Many microorganisms are capable of degrading and utilizing cellulose and hemicellulose as carbon and energy sources. During composting, the capacity of thermophilic microorganisms to assimilate organic matter depends on their ability to produce the enzymes needed for degradation of the substrate [18]. Enzymatic hydrolysis processing of cellulosic materials could be accomplished through a complex reaction of various enzymes. Cellulases are inducible enzymes which are synthesized by microorganisms during their growth on cellulosic materials [19]. Both fungi and bacteria have been heavily exploited for their abilities to produce a wide variety of cellulases and hemicellulases. Most emphasis has been placed on the use of fungi because of their capability to produce copious amounts of cellulases and hemicellulases which are secreted to the medium for easy extraction and purification. In addition, the enzymes are often less complex than bacterial glycoside hydrolases and can therefore be more readily cloned and produced via recombination in a rapidly growing bacterial host such as Escherichia coli.

Most importantly, bacteria inhabit a wide variety of environmental and industrial niches, which produce cellulolytic strains that are extremely resistant to environmental stresses.

These include strains that are thermophilic or psychrophilic, alkaliphilic or acidiophilic, and, strains that are halophilic. Not only can these strains survive the harsh conditions found in the bioconversion process, but they often produce enzymes that are stable under extreme conditions which may be present in the bioconversion process and this may increase rates of enzymatic hydrolysis, fermentation, and, product recovery. Researchers are now focusing on utilizing, and improving these enzymes for use in the biofuel and bioproduct industries.

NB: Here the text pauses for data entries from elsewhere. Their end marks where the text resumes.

import Summits.ResolutionOfSingularities.ResolutionOfSingularities.Theorems.FrobeniusLadderFInjectiveMacaulayficationPencilFedder
import Summits.ResolutionOfSingularities.ResolutionOfSingularities.Theorems.FrobeniusLadderFInjectiveMacaulayficationPencilPhiPrime
import HarnessLib

/-!
# BED Ω, GLOBAL PATCH (g-b), F4 (c) TEMPLATE ON THE ACTUAL CHART 22 OF `X̃_{B9}`: the two pencil chart rings of `S′_{Ω₁} = Bl_𝒥 X̃` over `U₂₂` are codimension-2 complete intersections
# `k[y₃, y₀, y₁, y₂, y₄, W]/(θ₂₂, y₃²²y₄⁴³·W − (y₀²y₂ − y₁³))` and `…/(θ₂₂, (y₀²y₂ − y₁³)·U − y₃²²y₄⁴³)`, Cohen–Macaulay AT EVERY STALK, every field — no étale leg needed
# (crux `FInjectiveMacaulayfication` stmt-ResolutionOfSingularities-15315, chain w45a; R23.23 (1) file F4 (c); `g13/GLOBAL-PATCH-PLAN.md` v2 addendum «F4 (c) via ACTUAL charts»; letters from
# res-L1-w45a-stub-1 g15 ✓p703845 `B9OmegaChartLetters` (chart 22: `θ₂₂ = y₃ + 1 + y₀⁹ + y₁⁹ + y₂⁹`, `𝒥 = y₃³y₄⁶·(y₃²²y₄⁴³, y₀²y₂ − y₁³)`); seat res-L1-w45a-stub-3 g13)

[OURS · L1 W4.5a] Support file (`--supports stmt-ResolutionOfSingularities-15315 --as helper`); theorems only; no named fact; NOT a statement of any manuscript; nothing of the crux is proved.
WHAT IS AND IS NOT HERE: the rings below are the Stacks-0BIQ presentations of the two Rees charts of `Bl_{(a′, b′)}(U₂₂ ∩ X̃)`, `(a′, b′) = (y₃²²y₄⁴³, y₀²y₂ − y₁³)` = `𝒥|_{U₂₂}` with its invertible
factor `y₃³y₄⁶` removed (✓ `isBlowup_span_singleton_mul_iff`); the IDENTIFICATION of `S′|_{U₂₂}` with these schemes (chart formula `ideal_comap_idealSheaf` + ✓ `blowupAlgebra.quotientSpanRelEquiv`)
is the F4 (c) GLUE and is NOT done in this file. LETTERS (a permutation of ✓p703845ʼs, so that the `y₃`-linear `θ₂₂` has its linear variable first): `X 0 = y₃`, `X 1 = y₀`, `X 2 = y₁`,
`X 3 = y₂`, `X 4 = y₄`, `X 5 = W` (resp. `U`).
* `prime_theta22` (`θ₂₂` is prime: linear with unit coefficient, ✓ `prime_pencilPhiAffine` with `M = 1`), `theta22_not_dvd_monomial`, `theta22_not_dvd_cusp` (evaluation points),
  ★ `cmCl_actualChart22_W`, ★ `cmCl_actualChart22_U` (✓ `CICodimTwoCM.cmCl_stalk_of_prime_of_not_dvd` + ✓ `PencilFedder.not_dvd_pencil_of_not_dvd`).
[cite: StacksProject, Tag 0BIQ; Matsumura1987, Thm. 17.4 (CI in a CM ring)]
-/

set_option linter.dupNamespace false

noncomputable section

open AlgebraicGeometry MvPolynomial

namespace Summit.ResolutionOfSingularities.ResolutionOfSingularities.Theorems.FInjectiveMacaulayfication.OmegaOneActualChart22CM

open Summit.ResolutionOfSingularities.ResolutionOfSingularities.Theorems.FInjectiveMacaulayfication
open SliceableCentre

variable (k : Type) [Field k]

/-- **`θ₂₂ = y₃ + 1 + y₀⁹ + y₁⁹ + y₂⁹` IS PRIME** in `k[y₃, y₀, y₁, y₂, y₄, W]` (linear in `y₃` with unit coefficient). [elementary; ✓ `prime_pencilPhiAffine` with `M = 1`] -/
theorem prime_theta22 : Prime (X 0 + C 1 + X 1 ^ 9 + X 2 ^ 9 + X 3 ^ 9 : MvPolynomial (Fin 6) k) := by
  have h := PencilPhiPrime.prime_pencilPhiAffine k (1 : MvPolynomial (Fin 5) k) (-(C 1 + X 0 ^ 9 + X 1 ^ 9 + X 2 ^ 9)) one_ne_zero
    (fun t _ => by rw [Ideal.span_singleton_one]; exact Submodule.mem_top)
  have he : (rename Fin.succ (1 : MvPolynomial (Fin 5) k) * X 0 - rename Fin.succ (-(C 1 + X 0 ^ 9 + X 1 ^ 9 + X 2 ^ 9)) : MvPolynomial (Fin 6) k) =
      X 0 + C 1 + X 1 ^ 9 + X 2 ^ 9 + X 3 ^ 9 := by
    simp only [map_one, map_neg, map_add, map_pow, rename_X]
    have h1 : (Fin.succ (0 : Fin 5) : Fin 6) = 1 := rfl
    have h2 : (Fin.succ (1 : Fin 5) : Fin 6) = 2 := rfl
    have h3 : (Fin.succ (2 : Fin 5) : Fin 6) = 3 := rfl
    rw [h1, h2, h3]; ring
  rwa [he] at h

/-- `θ₂₂ ∤ y₃²²y₄⁴³` (evaluate at `y₃ = −1`, `y₄ = 1`, rest `0`: `θ₂₂ ↦ 0`, the monomial `↦ 1`). [elementary] -/
theorem theta22_not_dvd_monomial : ¬ (X 0 + C 1 + X 1 ^ 9 + X 2 ^ 9 + X 3 ^ 9 : MvPolynomial (Fin 6) k) ∣ X 0 ^ 22 * X 4 ^ 43 := by
  rintro ⟨q, hq⟩
  have h := congrArg (eval (![-1, 0, 0, 0, 1, 0] : Fin 6 → k)) hq
  simp [eval_X] at h

/-- `θ₂₂ ∤ y₀²y₂ − y₁³` (evaluate at `y₃ = −3`, `y₀ = y₂ = 1`, rest `0`: `θ₂₂ ↦ 0`, the cusp `↦ 1`). [elementary] -/
theorem theta22_not_dvd_cusp : ¬ (X 0 + C 1 + X 1 ^ 9 + X 2 ^ 9 + X 3 ^ 9 : MvPolynomial (Fin 6) k) ∣ X 1 ^ 2 * X 3 - X 2 ^ 3 := by
  rintro ⟨q, hq⟩
  have h := congrArg (eval (![-3, 1, 0, 1, 0, 0] : Fin 6 → k)) hq
  simp [eval_X] at h
  norm_num at h

/-- ★ **THE ACTUAL `W`-CHART OF `S′_{Ω₁}` OVER `U₂₂` IS COHEN–MACAULAY AT EVERY STALK**: `k[y₃,y₀,y₁,y₂,y₄,W]/(θ₂₂, y₃²²y₄⁴³·W − (y₀²y₂ − y₁³))`, any field `k`.
[OURS · F4 (c) template; cite: StacksProject, Tag 0BIQ; Matsumura1987, Thm. 17.4] -/
theorem cmCl_actualChart22_W
    (y : Spec (.of (MvPolynomial (Fin 6) k ⧸ Ideal.span {(X 0 + C 1 + X 1 ^ 9 + X 2 ^ 9 + X 3 ^ 9 : MvPolynomial (Fin 6) k), X 0 ^ 22 * X 4 ^ 43 * X 5 - (X 1 ^ 2 * X 3 - X 2 ^ 3)}))) :
    CMCl ((Spec (.of (MvPolynomial (Fin 6) k ⧸ Ideal.span {(X 0 + C 1 + X 1 ^ 9 + X 2 ^ 9 + X 3 ^ 9 : MvPolynomial (Fin 6) k), X 0 ^ 22 * X 4 ^ 43 * X 5 - (X 1 ^ 2 * X 3 - X 2 ^ 3)}))).presheaf.stalk y) :=
  CICodimTwoCM.cmCl_stalk_of_prime_of_not_dvd k _ _ (prime_theta22 k)
    (PencilFedder.not_dvd_pencil_of_not_dvd k 5 _ _ _ (by simp [pderiv_X]) (by simp [pderiv_X]) (by simp [pderiv_X]) (theta22_not_dvd_monomial k)) y

/-- ★ **THE ACTUAL `U`-CHART OF `S′_{Ω₁}` OVER `U₂₂` IS COHEN–MACAULAY AT EVERY STALK**: `k[y₃,y₀,y₁,y₂,y₄,U]/(θ₂₂, (y₀²y₂ − y₁³)·U − y₃²²y₄⁴³)`, any field `k`.
[OURS · F4 (c) template; cite: StacksProject, Tag 0BIQ; Matsumura1987, Thm. 17.4] -/
theorem cmCl_actualChart22_U
    (y : Spec (.of (MvPolynomial (Fin 6) k ⧸ Ideal.span {(X 0 + C 1 + X 1 ^ 9 + X 2 ^ 9 + X 3 ^ 9 : MvPolynomial (Fin 6) k), (X 1 ^ 2 * X 3 - X 2 ^ 3) * X 5 - X 0 ^ 22 * X 4 ^ 43}))) :
    CMCl ((Spec (.of (MvPolynomial (Fin 6) k ⧸ Ideal.span {(X 0 + C 1 + X 1 ^ 9 + X 2 ^ 9 + X 3 ^ 9 : MvPolynomial (Fin 6) k), (X 1 ^ 2 * X 3 - X 2 ^ 3) * X 5 - X 0 ^ 22 * X 4 ^ 43}))).presheaf.stalk y) :=
  CICodimTwoCM.cmCl_stalk_of_prime_of_not_dvd k _ _ (prime_theta22 k)
    (PencilFedder.not_dvd_pencil_of_not_dvd k 5 _ _ _ (by simp [pderiv_X]) (by simp [pderiv_X]) (by simp [pderiv_X]) (theta22_not_dvd_cusp k)) y

end Summit.ResolutionOfSingularities.ResolutionOfSingularities.Theorems.FInjectiveMacaulayfication.OmegaOneActualChart22CM

end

Cellulose, being an abundant and renewable resource, is a potential raw material for the microbial production of food, fuel and chemicals. Various bacteria, actinomycetes and filamentous fungi produce extra cellular cellulases when grown on cellulosic substrates though many actinomycetes have been reported to have less cellulase activity than moulds.

Investigations on the extracellular cellulases of fungi have been concentrated mainly on

Trichoderma sp. and studies on other mesophilic fungi suggested the possibility that other cellulase systems could be utilized for the hydrolysis of cellulose [20].

Maulin Shah et al.

investigated the ability Phylosticta sp. and Aspergillus sp. to produce various lignolytic and cellulolytic enzymes such as laccase, lignin peroxidase, xylanase, endo-1,4-β-d-glucanase (CMCase) and exo-1,4-β-d-glucanase [filter paper activity (FP activity)] on banana agricultural waste (leaf and pseudostem biomass) biomass under solid state fermentation (SSF) condition [21]. The production pattern of these enzymes was studied during the growth on the organisms for a period of 40 days. Very low levels of cellulolytic enzyme activities were observed compared to lignin degrading enzymes by both the organisms. Maximum specific activities of studied enzymes were obtained at 20 days of culture growth.

Narasimha et al.

compared the production of cellulase (filter paper activity, endoglucanase and (glucosidase) by Aspergillus niger on three media in liquid shake culture [22]. The culture filtrate of this organism exhibited relatively highest activity of all three enzymes and extracellular protein content at 7 days interval during the course of its growth on Czapek-Dox medium supplemented with 1.0% (w/v) cellulose. Urea as a nitrogen source and pH 5.0 were found to be optimal for growth and cellulase production by Aspergillus niger . Among various soluble organic carbon sources and lignocelluloses tested, carboxymethylcellulose and sawdust at 1% supported maximum production of all three enzymes by Aspergillus niger.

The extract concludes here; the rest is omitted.